§ **What to produce**: Of the records that follow, copy only the lines from the line containing "where the row" to the line containing "would split into", both included, exactly as written.

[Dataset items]

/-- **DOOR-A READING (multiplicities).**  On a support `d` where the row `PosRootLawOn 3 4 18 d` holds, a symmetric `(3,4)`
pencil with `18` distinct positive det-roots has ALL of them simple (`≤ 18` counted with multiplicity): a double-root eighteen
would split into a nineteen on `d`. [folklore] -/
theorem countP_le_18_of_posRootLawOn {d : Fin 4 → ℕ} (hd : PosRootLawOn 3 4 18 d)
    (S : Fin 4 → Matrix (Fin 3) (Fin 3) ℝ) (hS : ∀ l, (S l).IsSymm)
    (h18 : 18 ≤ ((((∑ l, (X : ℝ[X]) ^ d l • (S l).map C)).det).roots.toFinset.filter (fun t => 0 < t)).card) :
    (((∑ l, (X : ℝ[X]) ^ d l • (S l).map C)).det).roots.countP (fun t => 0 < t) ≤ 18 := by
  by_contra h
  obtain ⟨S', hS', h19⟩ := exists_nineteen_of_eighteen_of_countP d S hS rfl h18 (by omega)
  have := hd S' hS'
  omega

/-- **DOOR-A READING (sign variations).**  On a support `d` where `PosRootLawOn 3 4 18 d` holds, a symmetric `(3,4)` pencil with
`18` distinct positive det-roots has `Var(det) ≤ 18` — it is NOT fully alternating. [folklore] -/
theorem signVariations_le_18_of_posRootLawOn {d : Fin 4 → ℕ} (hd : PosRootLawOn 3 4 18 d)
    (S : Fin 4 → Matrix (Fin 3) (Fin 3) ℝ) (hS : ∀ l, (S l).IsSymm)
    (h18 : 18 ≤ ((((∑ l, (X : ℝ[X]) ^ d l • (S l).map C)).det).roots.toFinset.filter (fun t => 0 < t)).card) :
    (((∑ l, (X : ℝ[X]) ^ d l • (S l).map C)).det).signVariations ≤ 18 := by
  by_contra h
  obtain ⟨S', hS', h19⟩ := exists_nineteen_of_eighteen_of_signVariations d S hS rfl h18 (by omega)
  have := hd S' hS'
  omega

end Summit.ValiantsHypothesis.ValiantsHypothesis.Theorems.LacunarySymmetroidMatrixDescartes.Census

---

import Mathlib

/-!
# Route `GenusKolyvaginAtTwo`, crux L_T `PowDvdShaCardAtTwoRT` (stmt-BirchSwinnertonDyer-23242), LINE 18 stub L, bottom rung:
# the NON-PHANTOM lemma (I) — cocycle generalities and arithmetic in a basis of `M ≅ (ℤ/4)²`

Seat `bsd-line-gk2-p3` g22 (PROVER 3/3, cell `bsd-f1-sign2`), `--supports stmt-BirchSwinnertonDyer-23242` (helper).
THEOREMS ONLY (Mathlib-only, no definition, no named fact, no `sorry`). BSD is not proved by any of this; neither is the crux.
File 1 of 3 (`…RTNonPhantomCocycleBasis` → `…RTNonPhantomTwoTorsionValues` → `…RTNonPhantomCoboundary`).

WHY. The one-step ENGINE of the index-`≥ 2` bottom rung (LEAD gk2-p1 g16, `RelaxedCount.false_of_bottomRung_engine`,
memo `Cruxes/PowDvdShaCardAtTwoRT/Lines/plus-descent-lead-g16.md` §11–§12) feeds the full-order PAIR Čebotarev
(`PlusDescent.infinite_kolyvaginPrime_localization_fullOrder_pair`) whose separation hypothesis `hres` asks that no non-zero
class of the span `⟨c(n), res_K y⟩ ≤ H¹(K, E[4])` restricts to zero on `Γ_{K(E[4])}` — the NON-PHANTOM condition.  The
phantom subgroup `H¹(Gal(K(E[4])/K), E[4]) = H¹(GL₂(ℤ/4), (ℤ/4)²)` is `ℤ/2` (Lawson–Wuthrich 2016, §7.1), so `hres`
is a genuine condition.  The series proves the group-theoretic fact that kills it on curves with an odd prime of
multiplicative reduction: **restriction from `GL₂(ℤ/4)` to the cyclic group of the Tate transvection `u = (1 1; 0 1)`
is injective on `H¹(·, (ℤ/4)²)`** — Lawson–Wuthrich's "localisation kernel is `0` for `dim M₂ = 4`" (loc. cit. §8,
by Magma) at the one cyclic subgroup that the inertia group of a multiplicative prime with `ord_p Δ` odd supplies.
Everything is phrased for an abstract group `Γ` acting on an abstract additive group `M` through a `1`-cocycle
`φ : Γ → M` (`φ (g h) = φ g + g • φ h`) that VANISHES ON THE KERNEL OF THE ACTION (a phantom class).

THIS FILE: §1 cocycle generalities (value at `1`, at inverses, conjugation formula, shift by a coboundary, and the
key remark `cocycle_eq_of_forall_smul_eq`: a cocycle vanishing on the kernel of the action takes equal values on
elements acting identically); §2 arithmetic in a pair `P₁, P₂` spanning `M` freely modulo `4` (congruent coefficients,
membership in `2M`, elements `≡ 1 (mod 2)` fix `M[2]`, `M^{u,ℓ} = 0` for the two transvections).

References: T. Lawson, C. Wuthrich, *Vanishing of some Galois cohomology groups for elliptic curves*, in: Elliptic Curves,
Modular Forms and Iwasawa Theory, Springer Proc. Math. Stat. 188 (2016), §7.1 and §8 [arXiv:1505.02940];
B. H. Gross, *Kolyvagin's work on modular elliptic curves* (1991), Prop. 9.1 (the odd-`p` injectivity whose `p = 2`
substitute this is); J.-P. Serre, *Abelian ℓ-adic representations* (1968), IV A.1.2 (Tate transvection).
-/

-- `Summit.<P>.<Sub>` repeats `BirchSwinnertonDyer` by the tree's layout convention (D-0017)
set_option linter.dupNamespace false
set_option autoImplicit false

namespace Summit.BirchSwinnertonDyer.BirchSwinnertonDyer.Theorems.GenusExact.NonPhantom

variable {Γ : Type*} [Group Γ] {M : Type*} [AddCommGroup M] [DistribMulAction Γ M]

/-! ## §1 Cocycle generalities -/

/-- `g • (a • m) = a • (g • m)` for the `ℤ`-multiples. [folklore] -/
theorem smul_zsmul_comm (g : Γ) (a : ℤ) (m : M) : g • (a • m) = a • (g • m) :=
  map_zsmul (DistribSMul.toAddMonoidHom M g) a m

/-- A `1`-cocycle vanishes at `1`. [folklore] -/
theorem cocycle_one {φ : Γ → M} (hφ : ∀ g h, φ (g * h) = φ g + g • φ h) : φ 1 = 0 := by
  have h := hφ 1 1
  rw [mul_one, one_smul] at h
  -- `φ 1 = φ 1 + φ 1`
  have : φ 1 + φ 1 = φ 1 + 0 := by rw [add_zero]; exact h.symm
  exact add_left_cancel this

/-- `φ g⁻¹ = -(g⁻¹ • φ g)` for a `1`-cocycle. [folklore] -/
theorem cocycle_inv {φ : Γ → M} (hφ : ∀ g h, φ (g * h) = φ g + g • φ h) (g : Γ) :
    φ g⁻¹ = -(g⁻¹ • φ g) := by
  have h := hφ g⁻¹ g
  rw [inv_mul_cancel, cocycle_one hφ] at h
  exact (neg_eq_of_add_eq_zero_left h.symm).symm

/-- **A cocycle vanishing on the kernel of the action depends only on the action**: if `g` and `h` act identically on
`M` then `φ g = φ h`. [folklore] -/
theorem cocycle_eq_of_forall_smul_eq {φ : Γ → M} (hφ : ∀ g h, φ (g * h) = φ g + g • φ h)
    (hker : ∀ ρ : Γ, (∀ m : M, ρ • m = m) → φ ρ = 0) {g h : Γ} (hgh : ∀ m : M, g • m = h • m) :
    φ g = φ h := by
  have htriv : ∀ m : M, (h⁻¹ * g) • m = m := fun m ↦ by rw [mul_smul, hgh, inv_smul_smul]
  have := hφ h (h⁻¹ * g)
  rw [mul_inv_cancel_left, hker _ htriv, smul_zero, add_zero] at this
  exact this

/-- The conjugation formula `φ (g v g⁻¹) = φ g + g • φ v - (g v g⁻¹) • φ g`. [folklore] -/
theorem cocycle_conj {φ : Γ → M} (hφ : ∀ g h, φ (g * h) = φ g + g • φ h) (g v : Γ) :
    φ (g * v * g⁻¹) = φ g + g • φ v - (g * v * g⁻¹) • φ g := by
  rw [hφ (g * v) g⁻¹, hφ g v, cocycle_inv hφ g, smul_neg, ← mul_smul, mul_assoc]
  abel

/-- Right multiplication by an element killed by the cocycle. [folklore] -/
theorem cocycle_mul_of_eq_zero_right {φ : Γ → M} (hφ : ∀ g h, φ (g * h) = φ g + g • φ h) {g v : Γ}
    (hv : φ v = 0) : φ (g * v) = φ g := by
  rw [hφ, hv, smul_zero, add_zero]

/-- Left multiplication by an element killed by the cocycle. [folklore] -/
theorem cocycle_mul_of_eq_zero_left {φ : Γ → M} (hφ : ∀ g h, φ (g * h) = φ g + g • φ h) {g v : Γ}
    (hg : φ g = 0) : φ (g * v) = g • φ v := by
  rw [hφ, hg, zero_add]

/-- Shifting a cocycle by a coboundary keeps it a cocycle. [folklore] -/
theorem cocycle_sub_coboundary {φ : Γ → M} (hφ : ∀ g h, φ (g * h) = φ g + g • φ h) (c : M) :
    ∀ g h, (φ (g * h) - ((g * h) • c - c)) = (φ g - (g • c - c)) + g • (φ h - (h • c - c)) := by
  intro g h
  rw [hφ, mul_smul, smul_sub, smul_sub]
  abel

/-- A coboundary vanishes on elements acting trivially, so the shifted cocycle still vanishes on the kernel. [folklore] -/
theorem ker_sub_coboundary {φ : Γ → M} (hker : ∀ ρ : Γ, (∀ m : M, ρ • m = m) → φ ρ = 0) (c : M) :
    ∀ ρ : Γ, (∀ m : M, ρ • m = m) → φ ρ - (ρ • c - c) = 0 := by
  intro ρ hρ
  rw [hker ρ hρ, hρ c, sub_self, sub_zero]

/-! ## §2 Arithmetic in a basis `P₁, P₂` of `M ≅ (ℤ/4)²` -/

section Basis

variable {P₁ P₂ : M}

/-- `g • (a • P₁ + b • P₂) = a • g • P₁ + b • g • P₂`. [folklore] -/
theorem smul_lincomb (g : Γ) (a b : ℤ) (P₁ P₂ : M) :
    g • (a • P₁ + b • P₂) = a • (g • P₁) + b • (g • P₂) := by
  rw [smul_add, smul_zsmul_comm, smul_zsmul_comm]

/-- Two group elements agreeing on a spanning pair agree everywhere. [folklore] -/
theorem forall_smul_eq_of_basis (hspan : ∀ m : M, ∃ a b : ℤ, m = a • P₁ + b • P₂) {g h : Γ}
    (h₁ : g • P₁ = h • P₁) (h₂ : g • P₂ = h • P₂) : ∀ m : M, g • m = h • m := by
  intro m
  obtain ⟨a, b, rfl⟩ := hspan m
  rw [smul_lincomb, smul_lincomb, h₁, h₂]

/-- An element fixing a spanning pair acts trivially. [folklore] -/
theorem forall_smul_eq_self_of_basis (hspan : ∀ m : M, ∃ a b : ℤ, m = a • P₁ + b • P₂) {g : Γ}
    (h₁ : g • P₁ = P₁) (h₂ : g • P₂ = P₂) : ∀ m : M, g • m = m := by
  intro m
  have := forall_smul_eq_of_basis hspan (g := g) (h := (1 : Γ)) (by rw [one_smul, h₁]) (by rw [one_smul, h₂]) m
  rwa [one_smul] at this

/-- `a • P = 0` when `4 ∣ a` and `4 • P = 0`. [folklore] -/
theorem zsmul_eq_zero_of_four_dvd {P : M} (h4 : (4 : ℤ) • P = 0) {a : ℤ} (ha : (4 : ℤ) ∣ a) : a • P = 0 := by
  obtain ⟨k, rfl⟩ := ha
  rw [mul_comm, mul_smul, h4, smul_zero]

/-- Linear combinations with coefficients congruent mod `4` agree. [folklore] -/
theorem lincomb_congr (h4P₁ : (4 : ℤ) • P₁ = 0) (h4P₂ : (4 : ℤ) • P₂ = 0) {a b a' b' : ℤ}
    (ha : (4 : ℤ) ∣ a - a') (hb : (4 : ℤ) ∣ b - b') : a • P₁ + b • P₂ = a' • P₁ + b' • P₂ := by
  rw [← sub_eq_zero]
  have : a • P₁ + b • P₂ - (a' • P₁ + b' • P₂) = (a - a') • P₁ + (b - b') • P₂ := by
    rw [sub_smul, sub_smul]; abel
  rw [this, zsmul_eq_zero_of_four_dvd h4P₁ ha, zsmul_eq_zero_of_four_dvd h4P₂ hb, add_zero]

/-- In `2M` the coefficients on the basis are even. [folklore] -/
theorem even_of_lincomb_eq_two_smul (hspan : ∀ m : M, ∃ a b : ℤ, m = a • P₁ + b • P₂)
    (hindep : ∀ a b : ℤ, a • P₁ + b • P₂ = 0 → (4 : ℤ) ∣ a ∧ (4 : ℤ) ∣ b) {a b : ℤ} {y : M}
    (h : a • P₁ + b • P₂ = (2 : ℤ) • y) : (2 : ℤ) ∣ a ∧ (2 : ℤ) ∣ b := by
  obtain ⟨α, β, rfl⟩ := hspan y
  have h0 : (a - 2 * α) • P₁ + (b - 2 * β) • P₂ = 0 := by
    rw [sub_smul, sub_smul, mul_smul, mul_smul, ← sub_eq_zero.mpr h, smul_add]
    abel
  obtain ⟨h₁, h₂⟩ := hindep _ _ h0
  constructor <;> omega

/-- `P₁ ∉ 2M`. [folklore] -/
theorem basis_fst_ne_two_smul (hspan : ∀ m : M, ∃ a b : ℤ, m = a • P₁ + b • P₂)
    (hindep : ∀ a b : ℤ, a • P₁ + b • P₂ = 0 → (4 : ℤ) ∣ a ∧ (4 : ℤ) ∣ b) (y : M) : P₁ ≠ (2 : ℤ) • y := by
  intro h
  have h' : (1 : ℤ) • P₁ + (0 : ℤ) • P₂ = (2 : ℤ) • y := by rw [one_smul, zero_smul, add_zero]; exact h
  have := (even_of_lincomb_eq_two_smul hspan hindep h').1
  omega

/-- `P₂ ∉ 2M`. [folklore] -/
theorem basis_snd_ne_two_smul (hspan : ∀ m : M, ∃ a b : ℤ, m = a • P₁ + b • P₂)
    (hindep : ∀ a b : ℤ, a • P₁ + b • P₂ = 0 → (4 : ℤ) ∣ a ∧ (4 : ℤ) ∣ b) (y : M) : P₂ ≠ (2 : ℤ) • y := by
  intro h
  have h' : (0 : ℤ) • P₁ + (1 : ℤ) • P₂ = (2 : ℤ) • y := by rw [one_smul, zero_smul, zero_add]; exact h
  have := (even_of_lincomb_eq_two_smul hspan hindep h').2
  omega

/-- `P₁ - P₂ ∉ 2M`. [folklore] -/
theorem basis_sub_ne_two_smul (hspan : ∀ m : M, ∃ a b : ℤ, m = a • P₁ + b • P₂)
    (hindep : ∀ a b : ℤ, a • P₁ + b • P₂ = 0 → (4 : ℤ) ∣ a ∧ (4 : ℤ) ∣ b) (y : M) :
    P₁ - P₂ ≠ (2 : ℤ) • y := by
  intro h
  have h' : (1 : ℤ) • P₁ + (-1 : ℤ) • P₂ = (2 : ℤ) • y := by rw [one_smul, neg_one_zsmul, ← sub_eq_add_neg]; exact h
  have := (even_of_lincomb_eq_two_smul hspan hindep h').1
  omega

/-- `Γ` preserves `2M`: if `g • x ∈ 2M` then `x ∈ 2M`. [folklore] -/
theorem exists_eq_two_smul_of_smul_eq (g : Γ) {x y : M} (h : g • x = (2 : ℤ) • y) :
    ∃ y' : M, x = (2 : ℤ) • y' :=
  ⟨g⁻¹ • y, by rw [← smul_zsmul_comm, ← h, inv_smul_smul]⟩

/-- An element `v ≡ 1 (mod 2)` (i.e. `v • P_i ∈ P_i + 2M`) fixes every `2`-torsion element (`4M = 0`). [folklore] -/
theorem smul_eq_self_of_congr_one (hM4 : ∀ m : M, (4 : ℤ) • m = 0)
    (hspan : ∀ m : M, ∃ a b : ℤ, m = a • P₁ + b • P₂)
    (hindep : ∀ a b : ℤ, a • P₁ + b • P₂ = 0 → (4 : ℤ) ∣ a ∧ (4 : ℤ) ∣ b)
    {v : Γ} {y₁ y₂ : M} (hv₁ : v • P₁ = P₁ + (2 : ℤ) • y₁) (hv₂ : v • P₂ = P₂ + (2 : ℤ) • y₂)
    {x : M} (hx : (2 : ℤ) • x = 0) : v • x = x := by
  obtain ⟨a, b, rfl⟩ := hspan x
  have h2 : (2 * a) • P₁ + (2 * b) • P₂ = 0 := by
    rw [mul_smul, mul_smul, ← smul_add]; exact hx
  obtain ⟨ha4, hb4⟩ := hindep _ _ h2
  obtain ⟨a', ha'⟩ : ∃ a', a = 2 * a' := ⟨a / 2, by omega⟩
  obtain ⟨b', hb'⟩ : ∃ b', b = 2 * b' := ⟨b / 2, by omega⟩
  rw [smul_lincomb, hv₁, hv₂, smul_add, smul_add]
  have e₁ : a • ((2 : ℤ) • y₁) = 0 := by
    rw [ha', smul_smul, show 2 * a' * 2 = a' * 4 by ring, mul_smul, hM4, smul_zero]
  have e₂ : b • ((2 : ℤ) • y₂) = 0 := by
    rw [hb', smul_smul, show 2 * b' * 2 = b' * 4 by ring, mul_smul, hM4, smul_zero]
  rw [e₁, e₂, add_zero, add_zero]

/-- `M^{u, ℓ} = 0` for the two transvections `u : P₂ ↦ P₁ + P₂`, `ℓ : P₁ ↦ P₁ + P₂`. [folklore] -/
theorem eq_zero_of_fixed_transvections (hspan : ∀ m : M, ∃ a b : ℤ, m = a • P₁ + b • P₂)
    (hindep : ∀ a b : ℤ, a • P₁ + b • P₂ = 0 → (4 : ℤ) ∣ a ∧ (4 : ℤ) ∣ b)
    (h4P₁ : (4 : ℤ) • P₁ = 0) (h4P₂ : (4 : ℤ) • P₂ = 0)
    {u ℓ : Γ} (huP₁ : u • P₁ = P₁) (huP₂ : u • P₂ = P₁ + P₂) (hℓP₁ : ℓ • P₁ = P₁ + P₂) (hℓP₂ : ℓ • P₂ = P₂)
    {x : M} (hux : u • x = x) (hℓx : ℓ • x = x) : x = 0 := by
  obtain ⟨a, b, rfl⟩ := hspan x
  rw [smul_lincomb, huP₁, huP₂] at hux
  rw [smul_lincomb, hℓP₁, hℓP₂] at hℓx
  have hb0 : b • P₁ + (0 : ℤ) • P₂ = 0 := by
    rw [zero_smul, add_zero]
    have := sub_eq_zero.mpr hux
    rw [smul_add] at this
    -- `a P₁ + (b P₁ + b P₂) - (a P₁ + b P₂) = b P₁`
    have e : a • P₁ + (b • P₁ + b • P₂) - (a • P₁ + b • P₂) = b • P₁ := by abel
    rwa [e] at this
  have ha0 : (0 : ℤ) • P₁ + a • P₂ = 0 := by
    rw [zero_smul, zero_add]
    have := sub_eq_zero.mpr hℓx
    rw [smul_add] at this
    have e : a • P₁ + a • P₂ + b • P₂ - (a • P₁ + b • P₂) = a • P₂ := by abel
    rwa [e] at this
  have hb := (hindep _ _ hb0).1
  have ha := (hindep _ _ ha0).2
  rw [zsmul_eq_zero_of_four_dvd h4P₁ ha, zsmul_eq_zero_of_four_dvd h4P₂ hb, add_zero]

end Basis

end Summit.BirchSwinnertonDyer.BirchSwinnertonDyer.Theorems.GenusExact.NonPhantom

§ **Reply**:
/-- **DOOR-A READING (multiplicities).**  On a support `d` where the row `PosRootLawOn 3 4 18 d` holds, a symmetric `(3,4)`
pencil with `18` distinct positive det-roots has ALL of them simple (`≤ 18` counted with multiplicity): a double-root eighteen
would split into a nineteen on `d`. [folklore] -/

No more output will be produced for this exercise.